An official health warning wasn’t issued by the Florida Department of Health until late June–months after the discharges started. Toxicity measurements were infrequent, their quality was debatable, and testing for airborne toxins was never conducted at all. No moral responsibility to alert citizens of their increased risk for Alzheimer’s Disease, ALS, Parkinson’s Disease, or liver cancer seemed to exist.The locks remained open. For more than 100 days.
This is hardly the only time that Florida state agencies have dragged their feet over alerting the public about water contamination. The public remained largely unaware when toxic algae was reported on the shores of Lake Okeechobee during discharges in 2015. The locks were quietly closed for just a few days before “no other option” forced discharges to resume at normal levels.
In August of 2016, DEP officials waited three weeks to inform the public of 215 million gallons of radioactive water falling into the aquifer through a sinkhole at a Mosaic fertilizer plant. The agency reminded the Miami Herald it hadn’t broken the law, which gives the DEP 30 days to notify neighbors after a business reports a spill beyond its property.
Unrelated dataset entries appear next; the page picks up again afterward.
import Literature.Geometry.Kaehler.ComplexTorusAbelianSurfaceComplexMultiplicationHodgeEqLefschetz
import Literature.Geometry.Kaehler.ComplexTorusAbelianSurfaceTimesEllipticCurveHodgeGroup
import Literature.Geometry.Kaehler.ComplexTorusHodgeLieAlgebraComplexStableSubspaces
import Literature.Geometry.Kaehler.ComplexTorusHodgeGroupProductKernelsRational
import Literature.Geometry.Kaehler.ComplexTorusMumfordTateGroupDefinedOverQ
import Literature.Geometry.Kaehler.ComplexTorusHodgeGroupLieAlgebraAlgebraic
import Literature.Geometry.Kaehler.ComplexTorusRosatiCM
import Literature.NumberTheory.Automorphic.LieAlgebraGLExponential
import Literature.FieldTheory.AlgClosed.AutomorphismExtension
import Literature.FieldTheory.AlgClosed.AutFixedSubfield
import Mathlib.LinearAlgebra.Countable
import HarnessLib

/-!
# The eigenframe of a simple complex abelian surface with complex multiplication: `Hg(Y)(ℂ) = P 𝕋_π P⁻¹`,
# `Lie Hg(Y)(ℂ) = {P diag(z) P⁻¹ | z ∘ π = -z}`, `J = P diag(i s) P⁻¹`, `Aut(ℂ)` permutes the eigenlines, and
# SOME automorphism of `ℂ` induces the 4-CYCLE `j₀ ↦ j₀' ↦ π j₀ ↦ π j₀'` (Moonen–Zarhin 1999 §4 (4.1): the quartic CM
# field of a simple CM surface contains no imaginary quadratic field)

Layer `Literature/Geometry/Kaehler`, namespace `Literature.Geometry.Kaehler.ComplexTorus`; lane `lit-hodgefound` (Track 2
foundations library), Layer A3∕A4; prover seat `lit-hodgefound-p17` (generation 53, self-proposed row g53-#2).  THEOREMS ONLY (no
definition, no instance, no notation, no named fact; D-0026 net debt 0).  The consumer is g53-#3
(`ComplexTorusSimpleCMSurfacesProductHodgeGroup`: Moonen–Zarhin Prop. (4.2), `Hg(Y₁ × Y₂) = Hg(Y₁) × Hg(Y₂)` for two
non-isogenous simple CM surfaces), which feeds the data below into the pure linear-algebra dichotomy of g53-#1
(`Literature/LinearAlgebra/CMSurfacePairCocharacterDichotomy`).

DICTIONARY.  `Y = E ∕ Ψ(ℤ^κ)` a simple polarised complex abelian surface (`IsSimple Ψ`, `IsRiemannForm Ψ η`, `dim_ℂ E = 2`, so
`#κ = 4`) with COMMUTATIVE Hodge group (CM type: `End⁰(Y) = F` a quartic CM field, `Hg(Y) = U_F`, Moonen–Zarhin (2.2) IV(2,1), the
tree's `ComplexTorusAbelianSurfaceComplexMultiplicationHodgeEqLefschetz`).  `P ∈ GL₄(ℂ)` is a common eigenbasis of
`End⁰(Y) ⊗ ℂ` (columns = the four eigenlines `V_j`, `j ∈ κ`), `π` the fixed-point-free involution of `κ` pairing `V_j` with the only
line not `E`-orthogonal to it, `𝕋_π = {diag(d) | d_{π j} d_j = 1}` (the tree's `pairedDiagTorus`; `ComplexTorusCMLefschetzGroupConnected`:
`S(Y)(ℂ) = P 𝕋_π P⁻¹`).  The character of the line `j` is `χ_j : F → ℂ`, `A ⊗ 1 = P diag(χ_•(A)) P⁻¹`.

## Sources, verbatim

* B. Moonen, Yu. G. Zarhin [MoonenZarhin1999LowDim], held `paper:arxiv-math_9901113`: §2 (2.2) `g = 2` (p0005 L77–L78) «Type IV(2,1):
  `End⁰(X) = F` is a quartic CM-field not containing an imaginary quadratic subfield. We have `Hg(X) = U_F`»; §4 (4.1) (p0008
  L1–L7) «let `F` be a quartic CM-field which does not contain an imaginary quadratic subfield. Then either (1) `F` is Galois over
  `ℚ`, in which case `Aut(F)` is cyclic of order 4 acting transitively on `Γ_F`, or (2) `F` is not Galois over `ℚ`, its normal closure
  `L` has degree 8 over `ℚ`, and `Aut(F) = {id, ι}`»; Prop. (4.2) and its proof (p0008 L11–L65: «the torus `U_F` is `ℚ`-simple. Its
  splitting field is the field `L`»; «`Gal(L/ℚ) ≅ D₄`»).
* G. Shimura [Shimura1998], *Abelian Varieties with Complex Multiplication and Modular Functions*, §5.1 Lemma 2, Prop. 5–6 (the
  Rosati involution restricts to complex conjugation on the CM centre), §8.4 Prop. 14 and 18 (as quoted by Moonen–Zarhin: «the
  CM-field `F` does not contain an imaginary quadratic field»).
* A. Borel [Borel1991], *Linear Algebraic Groups*, §8.11 (the `Γ`-action on `X*(T)` of an `F`-torus), AG §14.
* T. A. Springer [Springer1998], *Linear Algebraic Groups*, 2nd ed., 3.2.10 (4), 4.4.13, 13.1.1.

## What is proved

* §0 plumbing (private): four points, `σ`-stability of the complex span of rational matrices, algebra in a fixed frame `P`.
* §1 **`exists_perm_forall_map_conj_diagonal`** — if `σ ∈ Aut(ℂ)` carries the algebra `𝒯 = {P diag(c) P⁻¹}` into itself, it acts
  on it through a PERMUTATION `g` of the eigenlines: `σ(P diag(z) P⁻¹) = P diag(σ ∘ z ∘ g) P⁻¹` (the minimal idempotents of
  `ℂ^κ` are permuted).
* §2 **`exists_ringEquiv_fourCycle_of_forall_sq_ne`** — pure field theory (the content of Moonen–Zarhin (4.1)): for an injective
  family of four complex embeddings `χ_j` of a number field `K` with a conjugation `τ` (`χ_j ∘ τ = conj ∘ χ_j`, `τ ≠ id`), paired by
  `π` (`χ_{π j} = conj ∘ χ_j`), such that every `σ ∈ Aut(ℂ)` permutes the `χ_j`, and `K` contains NO `w` with `w² = r < 0`
  (no imaginary quadratic subfield), some `σ` acts on a CM type `{j₁, j₂}` as the 4-cycle `j₁ ↦ j₂ ↦ π j₁` (up to relabelling);
  otherwise the permutation image is the Klein four-group `{e, π, κ, πκ}` and `χ_{j₁}(a - τ a) ± χ_{j₂}(a - τ a)` is an element of
  `χ_{j₁}(K)` with negative rational square.
* §3 **`IsSimple.exists_cmEigenframe_of_hodgeGroup_comm_of_finrank_eq_two`** — THE EIGENFRAME of a simple CM surface: `π`, `P`, a
  sign vector `s`, with (a) `Hg(Y)(ℂ) = P 𝕋_π P⁻¹`, (b) `P diag(z) P⁻¹ ∈ Lie Hg(Y)(ℂ) ⟺ z ∘ π = -z`, (c) every element of
  `Lie Hg(Y)(ℂ)` is a `P diag(z) P⁻¹`, (d) `s = ±1`, `s ∘ π = -s`, `J ⊗ 1 = P diag(i s) P⁻¹`, (e) every `σ ∈ Aut(ℂ)` acts by a line
  permutation commuting with `π`, (f) the 4-cycle, (g) `#κ = 4`.

## Deviation from the print (recorded)

Moonen–Zarhin phrase (4.1)–(4.2) through CM types `Φ ⊂ Σ_F`, the Galois closure `L` and `Gal(L/ℚ) ∈ {C₄, D₄}`; here the same
dichotomy is read on the `Aut(ℂ)`-permutations of the four eigenlines of `End⁰(Y) ⊗ ℂ` (the embeddings `χ_j`), and «`F` does not
contain an imaginary quadratic field» enters as the tree's `IsSimple.sq_ne_algebraMap_of_neg_of_finrank_eq_two` (g51): if no
automorphism induced a 4-cycle, the induced permutations would form the Klein four-group and `F` would contain an element of
negative rational square.
-/

noncomputable section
So the state’s response to people worried they might have been drinking poison for weeks: It’s okay, our lawyers say we weren’t required to warn you. (Ask Michigan health officials how this worked out.)
Florida’s track record and the ACLU report are damning, but debating warning procedures is absurd when people are being knowingly poisoned. SFWMD and the Army Corps are now aware–everyone is–that discharges from Lake Okeechobee expose downstream communities to elevated risks of life-threatening diseases. No moral code can let that stand; zero toxic discharges is the only defensible goal when human life is at stake. Joe Negron echoed this conclusion on the day the EAA reservoir was signed into law. The people of Florida deserve to hear it from every state politician. It should be the objective pursued with the greatest ambition while implementing SB10, and in all phases of Everglades restoration moving forward.
In Flint, the long-term effects of lead poisoning and other contaminants won’t be fully known for a generation, but ultimately the legal system decided one death was a morally unacceptable price for officials’ inaction. In Florida, officials haven’t yet decided how many cancer clusters, how many ALS cases and how many liver failures are acceptable in sacrifice for a bumper sugar crop.